I personally feel that it is important for kids to get involved in after-school activities. Not every child wants to play rugby, or be a drum majorette. I have two boys who much preferred to bang around in the workshop making who knows what.  I can still have a giggle today when I think of some of the unusual projects that were handed to me. I have been the proud owner of a three-legged coffee table with two short and one long leg, a bookcase that swayed from side-to-side, a birdhouse that no self-respecting bird would dream of inhabiting, and so many more objects d’art!

Getting started

If you plan to get your kids involved in DIY, the first step is to introduce them slowly to tools, both manual and power tools. Take them along to your local hardware store and let them see first hand the wide range of tools available.

Skil have a sander that is just perfect for young kids: The Octo Sander comes with a range of accessories and is just the right size and weight for a budding DIY enthusiast.
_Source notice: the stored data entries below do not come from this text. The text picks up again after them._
import Summits.CriticalPhenomena.PercolationContinuityZ3.Theorems.FK.Transplant.KNFreePinningWorstCase
import Literature.Probability.LatticeModels.RandomClusterEmbedding
import Literature.Probability.LatticeModels.RandomClusterEdgeWeightsHomogeneous
import HarnessLib

/-!
# FK-continuity transplant, FT-05 (iv): every look of the exploration is an instance of FH —
# a sub-box law with its seed wired, read inside a history-conditioned arena law along an embedding

Cell `fk-continuity` (bschramm), FRONTIER TRANSPLANT sub-cell, registry row FT-05 (`KNFreePinning`, part iv: the FK
replacement of `restrW`/`wireW` of `Literature/Probability/Percolation/KozmaNitzanPinning.lean`); support file
(`--supports stmt-CriticalPhenomena-4575`); builds on p205010 (kernel theorem, internal audit signed; external
expert review pending). HONEST FRAMING: the transplant `ufsc0_of_freeBoundaryHypothesis_r0` this file serves is
CONDITIONAL on the free-boundary penetration hypothesis FH (open at the same `p` for `q > 1`; ⇔ GRC Conj. (5.103)
via the referee's calibration K1; barrier note `SamePFreeBoundaryCriteria`, Literature/Barriers/CriticalPhenomena);
it is a typed reduction, not a proof of FK continuity. THIS file is unconditional finite-volume measure theory:
no named facts, no sorries, standard axioms; nothing here is specific to `q = 2` or to `d = 3`.

## What is here

The hypothesis FH and the corridor/penetration estimates of the transplant are statements about the random-cluster
measure `φ^{W₀}_{H,p,q} = rcMeasure H p q W₀` of a FIXED finite graph `H` (a box `Λ_L` of `ℤ^d`, a corridor) with a
seed `W₀` wired and free boundary elsewhere. The exploration, on the other hand, runs in a big finite arena `U`
(a graph `G` with parameters `w = p · 1_{E(G)}`) and at each look the law of the not-yet-revealed edges is a
history-conditioned law `φ^B_{condWeights w F ξ, q}` (`KNFreePinning.lean`): fresh region `F`, revealed-open edges
`ξ`, everything else deleted. Placing the box in the arena is an injection `j : V₀ ↪ U` mapping the edges of `H`
to fresh arena edges of parameter `p`; the seed `j(W₀)` lies inside the current (revealed, hence wired-into-itself)
cluster. Then for every increasing event `A` of the box configuration (`q ≥ 1`):

  `φ^{W₀}_{H,p,q}(A) ≤ φ^B_{condWeights w F ξ, q}(ρ_j⁻¹ A)`, `ρ_j = restrictConfig j`

(`rcMeasure_real_le_condWeights_real_preimage_restrictConfig`): the probability, under the history-conditioned
arena law, that the configuration READ INSIDE THE PLACED BOX lies in `A` is at least the box's own seeded free
probability of `A`. With `A` = "the seed is joined to the far face inside the box" the right-hand side is what
KN's Lemma 12 / Theorem 6 Step IV consume and the left-hand side is what FH bounds from below (memo A §3.2,
memo B addendum §1.2–1.3, REFUTER-REPORT §8 F2/F4). Ingredients: the identification of the box law with the
arena law "fresh on the image edges, everything else deleted, `j(W₀)` wired"
(`rcMeasure_map_eq_rcMeasureW_condWeights`, from the tree's `rcMeasure_real_restrictConfig_preimage_image` and
`rcMeasure_eq_rcMeasureW`), the worst-case comparison `rcMeasureW_condWeights_empty_real_le`
(`KNFreePinningWorstCase.lean`) and region monotonicity (`KNFreePinning.lean`). Also: open paths read inside the
box are open paths of the arena (`reachable_map_of_reachable_restrictConfig`), so box-internal connection events
pull back into arena connection events.

## References

* G. Grimmett, *The Random-Cluster Model*, Springer 2006: §4.2 (4.11)–(4.13), Lemma (4.13) p. 71, Lemma (4.14)(b)
  p. 72; eq. (1.20). [Grimmett2006]
* G. Kozma, S. Nitzan, arXiv:2401.12397 (2024), §4: Lemma 12 p. 23–24, (30) p. 27, Step IV pp. 30–31.
  [KozmaNitzan2024]
-/

noncomputable section

open MeasureTheory Finset SimpleGraph
open scoped ENNReal Classical

namespace Summit.CriticalPhenomena.PercolationContinuityZ3.Theorems.FK

open Literature.Probability.Percolation (BondConfig openGraph restrictConfig mem_restrictConfig)
open Literature.Probability.LatticeModels

section Region

variable {V₀ U : Type*} [Fintype V₀] [DecidableEq V₀] [Fintype U] [DecidableEq U] (j : V₀ ↪ U)
  (H : SimpleGraph V₀) [DecidableRel H.Adj] (w : Sym2 U → unitInterval)

omit [Fintype V₀] [DecidableEq V₀] [Fintype U] [DecidableEq U] [DecidableRel H.Adj] in
/-- **The placed box inside the arena, as conditional parameters**: if the arena parameters equal `p` on the image
edges of `H`, then "fresh on `E(j H)`, everything else deleted" is the homogeneous parameter vector
`p · 1_{E(j H)}` of the image graph. [cite: Grimmett2006, §1.4 eq. (1.20) (p. 15)] -/
theorem condWeights_edgeSet_map_empty (p : unitInterval) (hw : ∀ e ∈ H.edgeSet, w (j.sym2Map e) = p) :
    condWeights w (H.map j).edgeSet ∅ = edgeIndicatorWeights (H.map j) p := by
  funext e
  by_cases he : e ∈ (H.map j).edgeSet
  · rw [condWeights_of_mem w ∅ he]
    unfold edgeIndicatorWeights
    rw [if_pos he]
    rw [SimpleGraph.edgeSet_map] at he
    obtain ⟨e₀, he₀, rfl⟩ := he
    exact hw e₀ he₀
  · rw [condWeights_of_not_mem_of_not_mem w he (Set.notMem_empty e)]
    unfold edgeIndicatorWeights
    rw [if_neg he]

omit [DecidableEq V₀] in
/-- **The law of the placed box is a history-conditioned arena law**: `φ^W_{jH,p,q} = φ^W_{condWeights w E(jH) ∅, q}`
whenever the arena parameters are `p` on the image edges (`0 < q`). [cite: Grimmett2006, §1.4 eq. (1.20) (p. 15)] -/
theorem rcMeasure_map_eq_rcMeasureW_condWeights (p : unitInterval) {q : ℝ} (hq : 0 < q)
    (hw : ∀ e ∈ H.edgeSet, w (j.sym2Map e) = p) (W : Set U) :
    rcMeasure (H.map j) p q W = rcMeasureW (condWeights w (H.map j).edgeSet ∅) q W := by
  rw [condWeights_edgeSet_map_empty j H w p hw]
  exact rcMeasure_eq_rcMeasureW (H.map j) p hq W

omit [Fintype V₀] [DecidableEq V₀] [Fintype U] [DecidableEq U] [DecidableRel H.Adj] in
/-- Reading a configuration inside the placed box is monotone: `restrictConfig j` pulls increasing events back to
increasing events. [folklore] -/
theorem isUpperSet_preimage_restrictConfig {A : Set (BondConfig V₀)} (hA : IsUpperSet A) :
    IsUpperSet (restrictConfig j ⁻¹' A : Set (BondConfig U)) :=
  fun _ _ hle hω => hA (fun _ he => hle he) hω

omit [Fintype V₀] [DecidableEq V₀] [Fintype U] [DecidableEq U] [DecidableRel H.Adj] in
/-- **Open paths read inside the box are open paths of the arena**: if `x, y` are joined by a path of edges of the
box that are open in `ω` (i.e. in `openGraph (restrictConfig j ω)`), then `j x, j y` are joined in `openGraph ω`.
[folklore] -/
theorem reachable_map_of_reachable_restrictConfig (ω : BondConfig U) {x y : V₀}
    (h : (openGraph (restrictConfig j ω)).Reachable x y) : (openGraph ω).Reachable (j x) (j y) := by
  let φ : openGraph (restrictConfig j ω) →g openGraph ω :=
    { toFun := j
      map_rel' := by
        intro a b hab
        rw [Literature.Probability.Percolation.openGraph_adj] at hab ⊢
        exact ⟨(mem_restrictConfig j ω s(a, b)).1 hab.1, fun h' => hab.2 (j.injective h')⟩ }
  exact h.map φ

/-- **Every look of the exploration is an instance of FH** (memo A §3.2, memo B addendum §1.2; Grimmett 2006,
Lemma (4.13) with (4.14)(b), lower half, in the tree's formalism). Let `j : V₀ ↪ U` place the finite graph `H`
in the arena so that the arena parameters are `p` on the image edges, let the image edges be fresh
(`E(jH) ⊆ F`), the revealed-open set `ξ` disjoint from `F`, and the seed `j(W₀)` lie inside ONE cluster of
`⟨ξ⟩ ∨ K_B`. Then for `0 ≤ p ≤ 1`, `q ≥ 1` and every increasing event `A` of configurations of `H`,
`φ^{W₀}_{H,p,q}(A) ≤ φ^B_{condWeights w F ξ, q}(restrictConfig j ⁻¹' A)`: the history-conditioned probability
that the configuration read inside the placed box lies in `A` is at least the box's own probability of `A` with
the seed wired and free boundary. [cite: Grimmett2006, Lemma (4.13) p. 71 and Lemma (4.14)(b) p. 72] -/
theorem rcMeasure_real_le_condWeights_real_preimage_restrictConfig {p : ℝ} (hp : p ∈ Set.Icc (0 : ℝ) 1)
    {q : ℝ} (hq : 1 ≤ q) (hw : ∀ e ∈ H.edgeSet, ((w (j.sym2Map e) : unitInterval) : ℝ) = p)
    {F ξ : Set (Sym2 U)} (hF : (H.map j).edgeSet ⊆ F) (hξ : Disjoint ξ F) {B : Set U} {W₀ : Set V₀}
    (hW : ∀ x ∈ W₀, ∀ y ∈ W₀, (openGraph ξ ⊔ wired B).Reachable (j x) (j y))
    {A : Set (BondConfig V₀)} (hA : IsUpperSet A) :
    (rcMeasure H p q W₀).real A ≤ (rcMeasureW (condWeights w F ξ) q B).real (restrictConfig j ⁻¹' A) := by
  have hq0 : 0 < q := one_pos.trans_le hq
  set p' : unitInterval := ⟨p, hp⟩ with hp'
  have hw' : ∀ e ∈ H.edgeSet, w (j.sym2Map e) = p' := fun e he => Subtype.ext (hw e he)
  have hE : (H.map j).edgeFinset = H.edgeFinset.map j.sym2Map := by
    convert SimpleGraph.edgeFinset_map j H
  have h0 : (rcMeasure H p q W₀).real A =
      (rcMeasure (H.map j) p q (j '' W₀)).real (restrictConfig j ⁻¹' A) :=
    (rcMeasure_real_restrictConfig_preimage_image j hE hp hq0 W₀ A).symm
  have hA' : IsUpperSet (restrictConfig j ⁻¹' A : Set (BondConfig U)) := isUpperSet_preimage_restrictConfig j hA
  have hjW : ∀ x ∈ j '' W₀, ∀ y ∈ j '' W₀, (openGraph ξ ⊔ wired B).Reachable x y := by
    rintro _ ⟨x₀, hx₀, rfl⟩ _ ⟨y₀, hy₀, rfl⟩
    exact hW x₀ hx₀ y₀ hy₀
  rw [h0, show (p : ℝ) = ((p' : unitInterval) : ℝ) from rfl,
    rcMeasure_map_eq_rcMeasureW_condWeights j H w p' hq0 hw' (j '' W₀)]
  calc (rcMeasureW (condWeights w (H.map j).edgeSet ∅) q (j '' W₀)).real (restrictConfig j ⁻¹' A)
      ≤ (rcMeasureW (condWeights w (H.map j).edgeSet ξ) q B).real (restrictConfig j ⁻¹' A) :=
        rcMeasureW_condWeights_empty_real_le w hq (hξ.mono_right hF) hjW hA'
    _ ≤ (rcMeasureW (condWeights w F ξ) q B).real (restrictConfig j ⁻¹' A) :=
        rcMeasureW_condWeights_real_mono_left w hq B hF hξ hA'

/-- The same with the seed a single vertex (no reachability hypothesis): a one-point wired set is no wiring, so this
compares the FREE law of the placed box with every history-conditioned arena law.
[cite: Grimmett2006, Lemma (4.13) p. 71 and Lemma (4.14)(b) p. 72] -/
theorem rcMeasure_real_le_condWeights_real_preimage_restrictConfig_singleton {p : ℝ}
    (hp : p ∈ Set.Icc (0 : ℝ) 1) {q : ℝ} (hq : 1 ≤ q)
    (hw : ∀ e ∈ H.edgeSet, ((w (j.sym2Map e) : unitInterval) : ℝ) = p)
    {F ξ : Set (Sym2 U)} (hF : (H.map j).edgeSet ⊆ F) (hξ : Disjoint ξ F) (B : Set U) (x₀ : V₀)
    {A : Set (BondConfig V₀)} (hA : IsUpperSet A) :
    (rcMeasure H p q {x₀}).real A ≤ (rcMeasureW (condWeights w F ξ) q B).real (restrictConfig j ⁻¹' A) :=
  rcMeasure_real_le_condWeights_real_preimage_restrictConfig j H w hp hq hw hF hξ
    (fun x hx y hy => by
      rw [Set.mem_singleton_iff] at hx hy
      subst hx; subst hy
      exact SimpleGraph.Reachable.refl _) hA

end Region

end Summit.CriticalPhenomena.PercolationContinuityZ3.Theorems.FK

end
Other tools to consider would be: a cordless screwdriver or drill/driver, lightweight hammer, assorted clamps and a bench vise for holding projects.

You will be amazed at how imaginative kids can be with a couple of pieces of wood, a hammer and a few nails, a sander and some paint. Clean out an area in the workshop, as the best part of any project is the amount of mess they can make!  As their skills and confidence develop the projects become more attractive – and eventually, even useful!

A good start is to let kids make their own tool caddy. This is a simple enough project to tackle - if dad cuts the wood.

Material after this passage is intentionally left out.